(Task details) When you reach the line containing "letters, plus px19's" in the data below, begin returning lines exactly as written, and stop once the line containing "[cite: Balaban1985BackgroundPropagators, (3.137)" has been returned.

[Collected data entries]
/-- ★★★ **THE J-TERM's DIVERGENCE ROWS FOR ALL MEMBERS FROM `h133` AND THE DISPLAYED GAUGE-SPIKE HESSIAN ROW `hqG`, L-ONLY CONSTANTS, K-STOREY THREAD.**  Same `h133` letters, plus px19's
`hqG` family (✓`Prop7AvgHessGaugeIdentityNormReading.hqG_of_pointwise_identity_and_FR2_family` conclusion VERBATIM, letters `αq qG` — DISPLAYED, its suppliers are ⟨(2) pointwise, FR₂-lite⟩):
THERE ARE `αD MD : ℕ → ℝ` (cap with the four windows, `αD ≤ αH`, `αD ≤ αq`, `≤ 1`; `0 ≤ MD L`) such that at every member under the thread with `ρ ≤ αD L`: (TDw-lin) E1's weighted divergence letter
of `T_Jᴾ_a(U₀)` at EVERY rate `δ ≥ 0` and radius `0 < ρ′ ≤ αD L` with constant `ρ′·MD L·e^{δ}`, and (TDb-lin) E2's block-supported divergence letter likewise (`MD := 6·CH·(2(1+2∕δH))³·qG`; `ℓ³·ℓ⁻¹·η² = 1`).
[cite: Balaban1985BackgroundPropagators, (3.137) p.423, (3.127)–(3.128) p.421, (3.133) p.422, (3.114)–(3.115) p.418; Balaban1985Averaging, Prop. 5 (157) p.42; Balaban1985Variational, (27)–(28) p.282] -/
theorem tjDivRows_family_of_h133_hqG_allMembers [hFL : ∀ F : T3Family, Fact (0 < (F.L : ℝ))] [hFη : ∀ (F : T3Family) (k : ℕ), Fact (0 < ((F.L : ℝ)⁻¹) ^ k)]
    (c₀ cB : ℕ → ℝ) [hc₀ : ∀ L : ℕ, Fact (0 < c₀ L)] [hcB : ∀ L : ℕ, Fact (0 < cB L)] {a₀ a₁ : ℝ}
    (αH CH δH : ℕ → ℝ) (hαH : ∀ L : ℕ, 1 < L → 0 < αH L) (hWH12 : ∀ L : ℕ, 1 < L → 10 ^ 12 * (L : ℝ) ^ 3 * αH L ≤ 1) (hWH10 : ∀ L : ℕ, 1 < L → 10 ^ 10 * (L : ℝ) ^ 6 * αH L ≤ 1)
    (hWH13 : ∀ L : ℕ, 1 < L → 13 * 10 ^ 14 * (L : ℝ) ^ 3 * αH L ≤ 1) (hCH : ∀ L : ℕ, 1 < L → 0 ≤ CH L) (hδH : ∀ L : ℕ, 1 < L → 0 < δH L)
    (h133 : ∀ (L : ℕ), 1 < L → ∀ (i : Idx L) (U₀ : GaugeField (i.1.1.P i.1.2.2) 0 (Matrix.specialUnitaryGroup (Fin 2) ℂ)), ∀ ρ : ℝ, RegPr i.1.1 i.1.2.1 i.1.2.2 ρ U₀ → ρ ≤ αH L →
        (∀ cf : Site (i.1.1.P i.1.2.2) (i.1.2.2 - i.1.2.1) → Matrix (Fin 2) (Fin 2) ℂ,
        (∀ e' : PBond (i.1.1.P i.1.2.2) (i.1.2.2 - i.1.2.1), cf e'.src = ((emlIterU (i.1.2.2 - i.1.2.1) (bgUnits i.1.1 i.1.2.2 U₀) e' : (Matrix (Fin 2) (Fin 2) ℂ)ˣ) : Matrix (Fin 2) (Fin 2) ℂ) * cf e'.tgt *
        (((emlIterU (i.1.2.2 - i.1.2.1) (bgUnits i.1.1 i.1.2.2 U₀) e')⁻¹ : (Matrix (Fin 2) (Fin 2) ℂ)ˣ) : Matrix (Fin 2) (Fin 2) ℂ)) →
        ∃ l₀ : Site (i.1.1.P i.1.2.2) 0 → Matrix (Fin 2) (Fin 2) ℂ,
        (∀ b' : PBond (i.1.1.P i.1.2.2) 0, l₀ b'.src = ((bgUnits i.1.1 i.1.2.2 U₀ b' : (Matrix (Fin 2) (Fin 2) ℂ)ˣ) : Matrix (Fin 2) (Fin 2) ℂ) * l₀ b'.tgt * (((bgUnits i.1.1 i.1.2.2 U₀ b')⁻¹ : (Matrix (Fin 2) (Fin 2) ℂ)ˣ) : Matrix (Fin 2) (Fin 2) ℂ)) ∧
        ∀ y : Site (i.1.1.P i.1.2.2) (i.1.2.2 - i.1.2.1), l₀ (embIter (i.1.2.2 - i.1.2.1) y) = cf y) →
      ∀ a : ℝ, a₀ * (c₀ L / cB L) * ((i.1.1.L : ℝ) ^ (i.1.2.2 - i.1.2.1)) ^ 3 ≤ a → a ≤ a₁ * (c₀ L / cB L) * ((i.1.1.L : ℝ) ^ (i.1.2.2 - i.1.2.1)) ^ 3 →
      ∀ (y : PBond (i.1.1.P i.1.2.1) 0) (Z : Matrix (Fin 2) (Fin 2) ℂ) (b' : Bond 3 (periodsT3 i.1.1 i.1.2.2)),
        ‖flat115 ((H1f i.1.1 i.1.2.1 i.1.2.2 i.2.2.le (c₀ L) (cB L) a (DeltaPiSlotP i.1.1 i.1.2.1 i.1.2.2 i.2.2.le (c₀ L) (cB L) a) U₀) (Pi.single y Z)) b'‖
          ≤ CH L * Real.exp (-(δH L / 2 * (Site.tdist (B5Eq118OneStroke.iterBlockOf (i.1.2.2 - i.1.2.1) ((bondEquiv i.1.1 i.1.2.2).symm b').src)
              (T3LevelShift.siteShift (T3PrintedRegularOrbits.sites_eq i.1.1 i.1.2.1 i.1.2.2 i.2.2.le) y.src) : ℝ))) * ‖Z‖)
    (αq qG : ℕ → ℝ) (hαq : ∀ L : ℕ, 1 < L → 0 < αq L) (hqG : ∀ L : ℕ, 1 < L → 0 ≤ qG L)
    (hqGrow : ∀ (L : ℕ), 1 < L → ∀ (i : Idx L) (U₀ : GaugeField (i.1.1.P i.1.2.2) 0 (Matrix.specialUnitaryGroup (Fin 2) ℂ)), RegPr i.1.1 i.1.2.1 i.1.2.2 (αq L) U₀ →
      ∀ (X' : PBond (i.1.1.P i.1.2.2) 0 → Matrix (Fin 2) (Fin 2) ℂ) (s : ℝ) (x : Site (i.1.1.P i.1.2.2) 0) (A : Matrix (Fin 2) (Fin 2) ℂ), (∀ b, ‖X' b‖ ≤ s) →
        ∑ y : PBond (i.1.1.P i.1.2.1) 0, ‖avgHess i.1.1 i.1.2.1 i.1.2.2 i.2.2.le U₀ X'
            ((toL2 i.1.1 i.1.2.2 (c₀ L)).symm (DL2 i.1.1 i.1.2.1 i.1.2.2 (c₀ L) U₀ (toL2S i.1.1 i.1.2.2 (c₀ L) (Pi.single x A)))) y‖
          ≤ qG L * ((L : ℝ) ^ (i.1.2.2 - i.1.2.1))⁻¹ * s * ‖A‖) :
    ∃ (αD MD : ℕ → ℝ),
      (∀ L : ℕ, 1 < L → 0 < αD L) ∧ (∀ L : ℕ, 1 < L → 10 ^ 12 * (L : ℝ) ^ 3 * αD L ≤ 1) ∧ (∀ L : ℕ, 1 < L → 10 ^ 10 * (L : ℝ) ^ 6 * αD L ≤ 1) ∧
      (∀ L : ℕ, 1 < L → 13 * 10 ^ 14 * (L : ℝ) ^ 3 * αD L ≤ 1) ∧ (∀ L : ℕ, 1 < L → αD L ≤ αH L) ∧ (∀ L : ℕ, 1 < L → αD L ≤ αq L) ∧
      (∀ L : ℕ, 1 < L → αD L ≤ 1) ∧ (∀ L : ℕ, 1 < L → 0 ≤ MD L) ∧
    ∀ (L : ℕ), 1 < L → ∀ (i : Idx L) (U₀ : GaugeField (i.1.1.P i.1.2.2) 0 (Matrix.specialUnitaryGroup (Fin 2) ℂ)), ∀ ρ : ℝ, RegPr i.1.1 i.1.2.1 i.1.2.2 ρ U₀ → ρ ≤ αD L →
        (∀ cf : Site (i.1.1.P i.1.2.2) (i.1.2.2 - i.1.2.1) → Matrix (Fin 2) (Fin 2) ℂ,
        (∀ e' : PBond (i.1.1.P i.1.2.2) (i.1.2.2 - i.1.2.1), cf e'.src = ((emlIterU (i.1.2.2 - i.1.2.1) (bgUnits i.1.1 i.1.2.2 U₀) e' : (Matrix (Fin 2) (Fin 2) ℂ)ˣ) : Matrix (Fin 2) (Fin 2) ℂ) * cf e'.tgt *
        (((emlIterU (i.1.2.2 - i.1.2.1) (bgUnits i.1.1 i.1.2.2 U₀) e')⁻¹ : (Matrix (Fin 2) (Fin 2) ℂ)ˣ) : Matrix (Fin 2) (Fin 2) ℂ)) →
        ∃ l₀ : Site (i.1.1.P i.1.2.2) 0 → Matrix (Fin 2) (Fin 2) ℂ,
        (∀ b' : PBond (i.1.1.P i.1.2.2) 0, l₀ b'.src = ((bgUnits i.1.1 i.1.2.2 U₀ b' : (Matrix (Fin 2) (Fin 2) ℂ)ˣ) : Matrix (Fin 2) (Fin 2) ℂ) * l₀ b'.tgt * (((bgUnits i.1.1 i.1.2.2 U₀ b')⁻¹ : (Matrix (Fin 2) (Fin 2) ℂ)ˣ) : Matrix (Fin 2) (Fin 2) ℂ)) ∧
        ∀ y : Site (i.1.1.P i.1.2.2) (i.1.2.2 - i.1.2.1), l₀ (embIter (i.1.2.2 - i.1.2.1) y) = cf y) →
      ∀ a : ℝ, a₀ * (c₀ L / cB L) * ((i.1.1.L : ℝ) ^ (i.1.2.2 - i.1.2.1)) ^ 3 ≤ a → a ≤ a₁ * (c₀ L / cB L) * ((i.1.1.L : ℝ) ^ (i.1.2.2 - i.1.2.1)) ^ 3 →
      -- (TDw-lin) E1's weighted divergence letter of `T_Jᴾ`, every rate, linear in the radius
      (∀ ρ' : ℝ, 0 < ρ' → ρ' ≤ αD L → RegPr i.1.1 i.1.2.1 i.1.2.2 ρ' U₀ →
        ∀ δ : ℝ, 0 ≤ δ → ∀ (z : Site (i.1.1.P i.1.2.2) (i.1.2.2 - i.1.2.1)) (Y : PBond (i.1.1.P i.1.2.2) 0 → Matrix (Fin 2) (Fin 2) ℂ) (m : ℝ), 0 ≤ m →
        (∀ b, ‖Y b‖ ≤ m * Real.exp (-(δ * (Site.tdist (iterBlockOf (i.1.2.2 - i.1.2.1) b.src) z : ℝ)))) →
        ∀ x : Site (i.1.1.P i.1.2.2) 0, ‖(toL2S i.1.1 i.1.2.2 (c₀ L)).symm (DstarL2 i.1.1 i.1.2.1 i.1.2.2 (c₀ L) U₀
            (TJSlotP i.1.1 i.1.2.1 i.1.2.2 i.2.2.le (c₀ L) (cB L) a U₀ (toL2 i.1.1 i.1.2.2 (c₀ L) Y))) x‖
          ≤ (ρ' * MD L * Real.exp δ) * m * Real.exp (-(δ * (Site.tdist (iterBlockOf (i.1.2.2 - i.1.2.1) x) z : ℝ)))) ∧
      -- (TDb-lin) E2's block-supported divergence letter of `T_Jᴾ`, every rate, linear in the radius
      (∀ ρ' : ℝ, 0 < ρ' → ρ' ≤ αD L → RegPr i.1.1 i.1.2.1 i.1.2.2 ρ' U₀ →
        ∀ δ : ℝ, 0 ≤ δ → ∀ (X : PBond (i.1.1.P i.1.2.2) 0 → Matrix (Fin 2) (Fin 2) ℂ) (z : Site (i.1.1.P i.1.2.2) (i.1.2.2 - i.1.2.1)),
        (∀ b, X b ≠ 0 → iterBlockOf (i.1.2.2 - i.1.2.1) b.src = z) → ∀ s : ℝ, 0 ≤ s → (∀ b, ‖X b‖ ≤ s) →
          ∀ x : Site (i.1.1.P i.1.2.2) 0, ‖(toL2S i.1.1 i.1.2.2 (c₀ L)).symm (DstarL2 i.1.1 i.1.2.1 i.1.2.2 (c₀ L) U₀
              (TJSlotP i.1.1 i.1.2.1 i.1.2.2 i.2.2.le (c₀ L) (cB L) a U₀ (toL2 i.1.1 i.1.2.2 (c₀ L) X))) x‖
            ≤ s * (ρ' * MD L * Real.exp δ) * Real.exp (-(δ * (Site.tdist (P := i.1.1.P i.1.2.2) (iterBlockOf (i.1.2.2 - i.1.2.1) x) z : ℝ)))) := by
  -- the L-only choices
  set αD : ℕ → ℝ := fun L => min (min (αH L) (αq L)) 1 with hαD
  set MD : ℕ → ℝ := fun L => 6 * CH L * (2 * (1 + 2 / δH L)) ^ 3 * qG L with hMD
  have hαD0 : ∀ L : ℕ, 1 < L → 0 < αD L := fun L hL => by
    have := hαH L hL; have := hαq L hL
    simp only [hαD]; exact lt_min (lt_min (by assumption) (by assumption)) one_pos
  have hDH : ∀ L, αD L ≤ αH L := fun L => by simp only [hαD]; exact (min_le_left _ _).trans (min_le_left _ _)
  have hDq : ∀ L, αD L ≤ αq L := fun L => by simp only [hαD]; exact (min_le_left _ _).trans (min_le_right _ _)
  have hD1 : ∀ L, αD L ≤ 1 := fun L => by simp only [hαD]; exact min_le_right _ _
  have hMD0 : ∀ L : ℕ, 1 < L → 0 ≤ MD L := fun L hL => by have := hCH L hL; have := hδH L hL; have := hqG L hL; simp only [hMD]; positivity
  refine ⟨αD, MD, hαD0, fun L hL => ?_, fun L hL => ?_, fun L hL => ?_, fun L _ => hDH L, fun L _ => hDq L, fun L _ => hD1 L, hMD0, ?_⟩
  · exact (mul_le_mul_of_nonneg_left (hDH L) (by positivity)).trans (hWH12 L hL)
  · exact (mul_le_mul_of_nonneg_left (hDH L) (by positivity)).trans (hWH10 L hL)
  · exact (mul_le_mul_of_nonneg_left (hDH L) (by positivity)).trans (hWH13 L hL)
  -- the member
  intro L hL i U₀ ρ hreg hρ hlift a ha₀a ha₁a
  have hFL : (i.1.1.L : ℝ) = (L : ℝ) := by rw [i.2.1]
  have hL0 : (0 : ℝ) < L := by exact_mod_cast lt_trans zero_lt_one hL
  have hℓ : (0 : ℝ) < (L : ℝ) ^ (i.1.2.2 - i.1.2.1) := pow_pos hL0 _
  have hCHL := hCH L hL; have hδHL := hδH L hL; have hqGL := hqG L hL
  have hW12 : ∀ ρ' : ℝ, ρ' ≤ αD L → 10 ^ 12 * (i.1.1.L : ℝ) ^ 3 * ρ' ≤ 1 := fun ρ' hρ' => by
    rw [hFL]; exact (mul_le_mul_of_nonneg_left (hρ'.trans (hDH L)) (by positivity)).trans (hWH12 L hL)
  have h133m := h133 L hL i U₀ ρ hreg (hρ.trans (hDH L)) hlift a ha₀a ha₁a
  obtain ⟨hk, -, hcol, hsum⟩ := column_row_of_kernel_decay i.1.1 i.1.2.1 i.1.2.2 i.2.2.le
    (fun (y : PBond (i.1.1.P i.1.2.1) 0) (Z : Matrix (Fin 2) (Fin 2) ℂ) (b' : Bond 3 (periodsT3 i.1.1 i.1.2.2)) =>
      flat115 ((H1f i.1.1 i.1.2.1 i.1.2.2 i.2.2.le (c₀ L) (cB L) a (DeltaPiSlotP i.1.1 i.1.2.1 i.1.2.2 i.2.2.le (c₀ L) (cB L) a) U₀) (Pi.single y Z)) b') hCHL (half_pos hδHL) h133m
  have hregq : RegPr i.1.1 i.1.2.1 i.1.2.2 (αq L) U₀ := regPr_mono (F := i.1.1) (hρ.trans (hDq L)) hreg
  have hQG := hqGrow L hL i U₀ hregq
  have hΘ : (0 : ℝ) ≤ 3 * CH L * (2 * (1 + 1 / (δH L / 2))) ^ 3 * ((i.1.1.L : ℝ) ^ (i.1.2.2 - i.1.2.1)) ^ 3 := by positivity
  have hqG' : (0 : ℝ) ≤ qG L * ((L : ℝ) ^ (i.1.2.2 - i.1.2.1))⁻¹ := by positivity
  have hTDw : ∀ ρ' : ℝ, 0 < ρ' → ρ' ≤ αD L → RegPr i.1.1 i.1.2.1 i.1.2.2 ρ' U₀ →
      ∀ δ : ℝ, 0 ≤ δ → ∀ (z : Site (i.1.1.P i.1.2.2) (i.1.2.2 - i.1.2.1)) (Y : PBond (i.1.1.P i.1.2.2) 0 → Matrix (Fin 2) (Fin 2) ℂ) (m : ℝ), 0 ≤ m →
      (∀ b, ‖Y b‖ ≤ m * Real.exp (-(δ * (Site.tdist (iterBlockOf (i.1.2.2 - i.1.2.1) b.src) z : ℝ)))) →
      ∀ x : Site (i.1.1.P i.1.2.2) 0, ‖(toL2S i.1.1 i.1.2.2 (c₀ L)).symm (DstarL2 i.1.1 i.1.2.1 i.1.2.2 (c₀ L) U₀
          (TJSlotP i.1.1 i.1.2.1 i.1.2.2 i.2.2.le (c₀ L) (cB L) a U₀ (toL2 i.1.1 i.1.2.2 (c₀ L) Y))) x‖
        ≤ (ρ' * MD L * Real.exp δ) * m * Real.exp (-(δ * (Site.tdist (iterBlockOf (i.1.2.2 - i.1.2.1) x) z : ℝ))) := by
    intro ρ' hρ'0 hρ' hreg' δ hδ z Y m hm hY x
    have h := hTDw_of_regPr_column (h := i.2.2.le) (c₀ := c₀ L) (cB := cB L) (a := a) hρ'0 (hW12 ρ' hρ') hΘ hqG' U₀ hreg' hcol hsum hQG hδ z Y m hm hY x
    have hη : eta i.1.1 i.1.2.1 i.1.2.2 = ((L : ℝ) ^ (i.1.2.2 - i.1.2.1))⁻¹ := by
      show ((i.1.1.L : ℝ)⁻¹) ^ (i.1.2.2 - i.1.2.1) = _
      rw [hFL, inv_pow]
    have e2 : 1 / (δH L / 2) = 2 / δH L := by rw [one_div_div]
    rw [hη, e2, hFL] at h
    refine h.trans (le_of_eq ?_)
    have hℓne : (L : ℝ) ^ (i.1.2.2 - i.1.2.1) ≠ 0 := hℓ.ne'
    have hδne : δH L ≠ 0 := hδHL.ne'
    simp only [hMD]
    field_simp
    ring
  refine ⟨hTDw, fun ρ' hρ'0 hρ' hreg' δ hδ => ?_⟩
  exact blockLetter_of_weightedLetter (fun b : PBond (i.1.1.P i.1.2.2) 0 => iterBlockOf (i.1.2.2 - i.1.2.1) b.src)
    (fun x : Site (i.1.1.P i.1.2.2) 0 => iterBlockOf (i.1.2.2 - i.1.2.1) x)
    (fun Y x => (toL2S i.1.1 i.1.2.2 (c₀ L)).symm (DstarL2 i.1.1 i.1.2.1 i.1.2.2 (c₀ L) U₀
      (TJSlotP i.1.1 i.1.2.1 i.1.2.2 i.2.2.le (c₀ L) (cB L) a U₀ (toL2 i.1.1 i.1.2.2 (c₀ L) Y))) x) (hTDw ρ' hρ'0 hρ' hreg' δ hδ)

* * *

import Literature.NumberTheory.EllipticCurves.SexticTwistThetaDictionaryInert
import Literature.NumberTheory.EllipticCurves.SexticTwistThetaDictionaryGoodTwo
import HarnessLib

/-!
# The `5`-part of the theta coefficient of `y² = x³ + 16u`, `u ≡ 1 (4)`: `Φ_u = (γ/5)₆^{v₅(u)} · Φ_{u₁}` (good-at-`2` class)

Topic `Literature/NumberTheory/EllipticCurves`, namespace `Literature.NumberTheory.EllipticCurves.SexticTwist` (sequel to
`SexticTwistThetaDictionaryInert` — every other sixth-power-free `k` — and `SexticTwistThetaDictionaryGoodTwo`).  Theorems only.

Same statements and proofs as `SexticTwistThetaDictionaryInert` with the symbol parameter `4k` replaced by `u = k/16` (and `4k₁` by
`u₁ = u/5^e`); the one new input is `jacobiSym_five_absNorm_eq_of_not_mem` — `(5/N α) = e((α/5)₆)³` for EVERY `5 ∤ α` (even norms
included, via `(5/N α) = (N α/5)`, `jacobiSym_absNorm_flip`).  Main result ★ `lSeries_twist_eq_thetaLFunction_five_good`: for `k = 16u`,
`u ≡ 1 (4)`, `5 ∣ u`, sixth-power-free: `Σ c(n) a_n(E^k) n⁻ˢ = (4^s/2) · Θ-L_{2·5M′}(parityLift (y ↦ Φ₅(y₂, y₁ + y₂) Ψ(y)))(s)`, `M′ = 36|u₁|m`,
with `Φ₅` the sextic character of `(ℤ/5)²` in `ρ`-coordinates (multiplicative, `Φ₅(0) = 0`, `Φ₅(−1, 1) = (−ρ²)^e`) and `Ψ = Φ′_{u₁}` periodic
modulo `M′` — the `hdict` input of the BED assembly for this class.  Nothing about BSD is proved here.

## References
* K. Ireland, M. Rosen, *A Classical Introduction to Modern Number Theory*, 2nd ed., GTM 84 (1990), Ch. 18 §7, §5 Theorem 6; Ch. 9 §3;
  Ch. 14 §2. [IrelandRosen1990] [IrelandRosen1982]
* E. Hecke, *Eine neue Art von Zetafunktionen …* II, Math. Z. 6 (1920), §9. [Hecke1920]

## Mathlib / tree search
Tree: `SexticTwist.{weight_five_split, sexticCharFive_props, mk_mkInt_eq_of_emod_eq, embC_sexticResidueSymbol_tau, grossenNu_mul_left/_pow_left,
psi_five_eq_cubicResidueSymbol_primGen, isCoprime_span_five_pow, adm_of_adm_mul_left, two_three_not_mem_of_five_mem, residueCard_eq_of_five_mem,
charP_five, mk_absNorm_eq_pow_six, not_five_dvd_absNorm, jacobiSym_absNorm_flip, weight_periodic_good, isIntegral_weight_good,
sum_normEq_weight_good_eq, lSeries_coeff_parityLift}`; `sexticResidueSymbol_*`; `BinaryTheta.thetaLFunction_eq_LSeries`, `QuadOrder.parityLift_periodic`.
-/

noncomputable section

---

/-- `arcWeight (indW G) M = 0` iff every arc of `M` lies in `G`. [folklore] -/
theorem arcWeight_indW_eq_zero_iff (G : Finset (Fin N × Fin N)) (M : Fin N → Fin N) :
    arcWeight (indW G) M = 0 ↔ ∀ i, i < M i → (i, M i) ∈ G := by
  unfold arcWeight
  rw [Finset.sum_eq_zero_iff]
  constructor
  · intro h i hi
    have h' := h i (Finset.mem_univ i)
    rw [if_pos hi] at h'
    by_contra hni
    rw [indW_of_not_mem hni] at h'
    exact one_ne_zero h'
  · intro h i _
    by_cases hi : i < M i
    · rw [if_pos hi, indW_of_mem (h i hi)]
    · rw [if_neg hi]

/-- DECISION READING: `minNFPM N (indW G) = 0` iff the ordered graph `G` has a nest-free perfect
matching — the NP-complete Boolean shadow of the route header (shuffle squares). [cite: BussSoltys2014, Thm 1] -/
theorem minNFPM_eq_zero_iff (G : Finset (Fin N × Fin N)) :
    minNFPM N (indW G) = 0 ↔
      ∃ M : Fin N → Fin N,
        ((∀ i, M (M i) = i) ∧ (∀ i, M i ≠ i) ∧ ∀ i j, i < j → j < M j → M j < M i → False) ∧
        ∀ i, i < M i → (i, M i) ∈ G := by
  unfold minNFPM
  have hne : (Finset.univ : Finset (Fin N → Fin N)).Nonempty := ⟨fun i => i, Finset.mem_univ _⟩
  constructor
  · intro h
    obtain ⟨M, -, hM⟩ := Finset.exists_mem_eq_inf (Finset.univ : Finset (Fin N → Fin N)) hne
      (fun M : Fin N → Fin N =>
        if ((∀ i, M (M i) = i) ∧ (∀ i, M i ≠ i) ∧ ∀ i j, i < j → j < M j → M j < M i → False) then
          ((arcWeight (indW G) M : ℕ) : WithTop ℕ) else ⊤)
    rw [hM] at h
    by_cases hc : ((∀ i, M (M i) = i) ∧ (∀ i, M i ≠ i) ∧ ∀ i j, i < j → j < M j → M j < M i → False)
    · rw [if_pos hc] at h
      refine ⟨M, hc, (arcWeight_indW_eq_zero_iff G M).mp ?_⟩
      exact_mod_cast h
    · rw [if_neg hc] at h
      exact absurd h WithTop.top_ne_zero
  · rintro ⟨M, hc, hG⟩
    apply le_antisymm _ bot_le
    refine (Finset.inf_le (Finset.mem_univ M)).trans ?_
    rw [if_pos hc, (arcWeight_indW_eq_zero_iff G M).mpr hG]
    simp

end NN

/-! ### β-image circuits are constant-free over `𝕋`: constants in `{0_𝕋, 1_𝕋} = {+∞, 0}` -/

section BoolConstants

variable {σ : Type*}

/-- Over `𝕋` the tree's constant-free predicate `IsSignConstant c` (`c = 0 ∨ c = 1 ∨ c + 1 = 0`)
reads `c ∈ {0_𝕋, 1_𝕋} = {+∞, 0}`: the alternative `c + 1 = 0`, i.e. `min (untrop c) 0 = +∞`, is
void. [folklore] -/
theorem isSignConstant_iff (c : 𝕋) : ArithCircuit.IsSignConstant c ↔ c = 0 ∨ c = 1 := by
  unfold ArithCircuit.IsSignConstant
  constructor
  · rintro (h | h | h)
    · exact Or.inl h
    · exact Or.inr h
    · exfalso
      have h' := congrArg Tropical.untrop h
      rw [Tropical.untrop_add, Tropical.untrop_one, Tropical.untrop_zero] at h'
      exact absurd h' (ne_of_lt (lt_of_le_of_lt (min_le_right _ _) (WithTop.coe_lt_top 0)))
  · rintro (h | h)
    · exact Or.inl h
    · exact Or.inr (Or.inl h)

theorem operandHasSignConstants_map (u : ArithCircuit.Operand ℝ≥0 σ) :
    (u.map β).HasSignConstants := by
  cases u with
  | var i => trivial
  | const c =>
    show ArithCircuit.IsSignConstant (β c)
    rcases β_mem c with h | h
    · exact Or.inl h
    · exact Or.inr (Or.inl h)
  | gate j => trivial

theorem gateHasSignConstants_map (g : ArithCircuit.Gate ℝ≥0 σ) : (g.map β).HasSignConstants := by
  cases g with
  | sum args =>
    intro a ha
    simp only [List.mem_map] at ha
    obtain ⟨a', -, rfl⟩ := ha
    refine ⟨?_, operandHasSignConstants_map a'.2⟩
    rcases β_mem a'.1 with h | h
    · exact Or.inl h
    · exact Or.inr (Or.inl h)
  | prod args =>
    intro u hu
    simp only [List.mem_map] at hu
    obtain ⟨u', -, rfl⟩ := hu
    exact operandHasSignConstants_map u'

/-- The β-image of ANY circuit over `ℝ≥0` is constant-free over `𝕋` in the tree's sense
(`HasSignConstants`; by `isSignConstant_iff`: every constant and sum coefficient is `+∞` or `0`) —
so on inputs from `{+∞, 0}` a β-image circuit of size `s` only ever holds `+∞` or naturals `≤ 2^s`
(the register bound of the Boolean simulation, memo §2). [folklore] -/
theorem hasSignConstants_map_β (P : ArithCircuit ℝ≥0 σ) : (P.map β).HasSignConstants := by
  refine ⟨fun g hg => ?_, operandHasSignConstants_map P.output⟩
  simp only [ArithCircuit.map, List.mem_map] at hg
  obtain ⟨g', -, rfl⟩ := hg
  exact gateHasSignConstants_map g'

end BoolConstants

(Solution to this exercise)
/-- ★★★ **THE J-TERM's DIVERGENCE ROWS FOR ALL MEMBERS FROM `h133` AND THE DISPLAYED GAUGE-SPIKE HESSIAN ROW `hqG`, L-ONLY CONSTANTS, K-STOREY THREAD.**  Same `h133` letters, plus px19's
`hqG` family (✓`Prop7AvgHessGaugeIdentityNormReading.hqG_of_pointwise_identity_and_FR2_family` conclusion VERBATIM, letters `αq qG` — DISPLAYED, its suppliers are ⟨(2) pointwise, FR₂-lite⟩):
THERE ARE `αD MD : ℕ → ℝ` (cap with the four windows, `αD ≤ αH`, `αD ≤ αq`, `≤ 1`; `0 ≤ MD L`) such that at every member under the thread with `ρ ≤ αD L`: (TDw-lin) E1's weighted divergence letter
of `T_Jᴾ_a(U₀)` at EVERY rate `δ ≥ 0` and radius `0 < ρ′ ≤ αD L` with constant `ρ′·MD L·e^{δ}`, and (TDb-lin) E2's block-supported divergence letter likewise (`MD := 6·CH·(2(1+2∕δH))³·qG`; `ℓ³·ℓ⁻¹·η² = 1`).
[cite: Balaban1985BackgroundPropagators, (3.137) p.423, (3.127)–(3.128) p.421, (3.133) p.422, (3.114)–(3.115) p.418; Balaban1985Averaging, Prop. 5 (157) p.42; Balaban1985Variational, (27)–(28) p.282] -/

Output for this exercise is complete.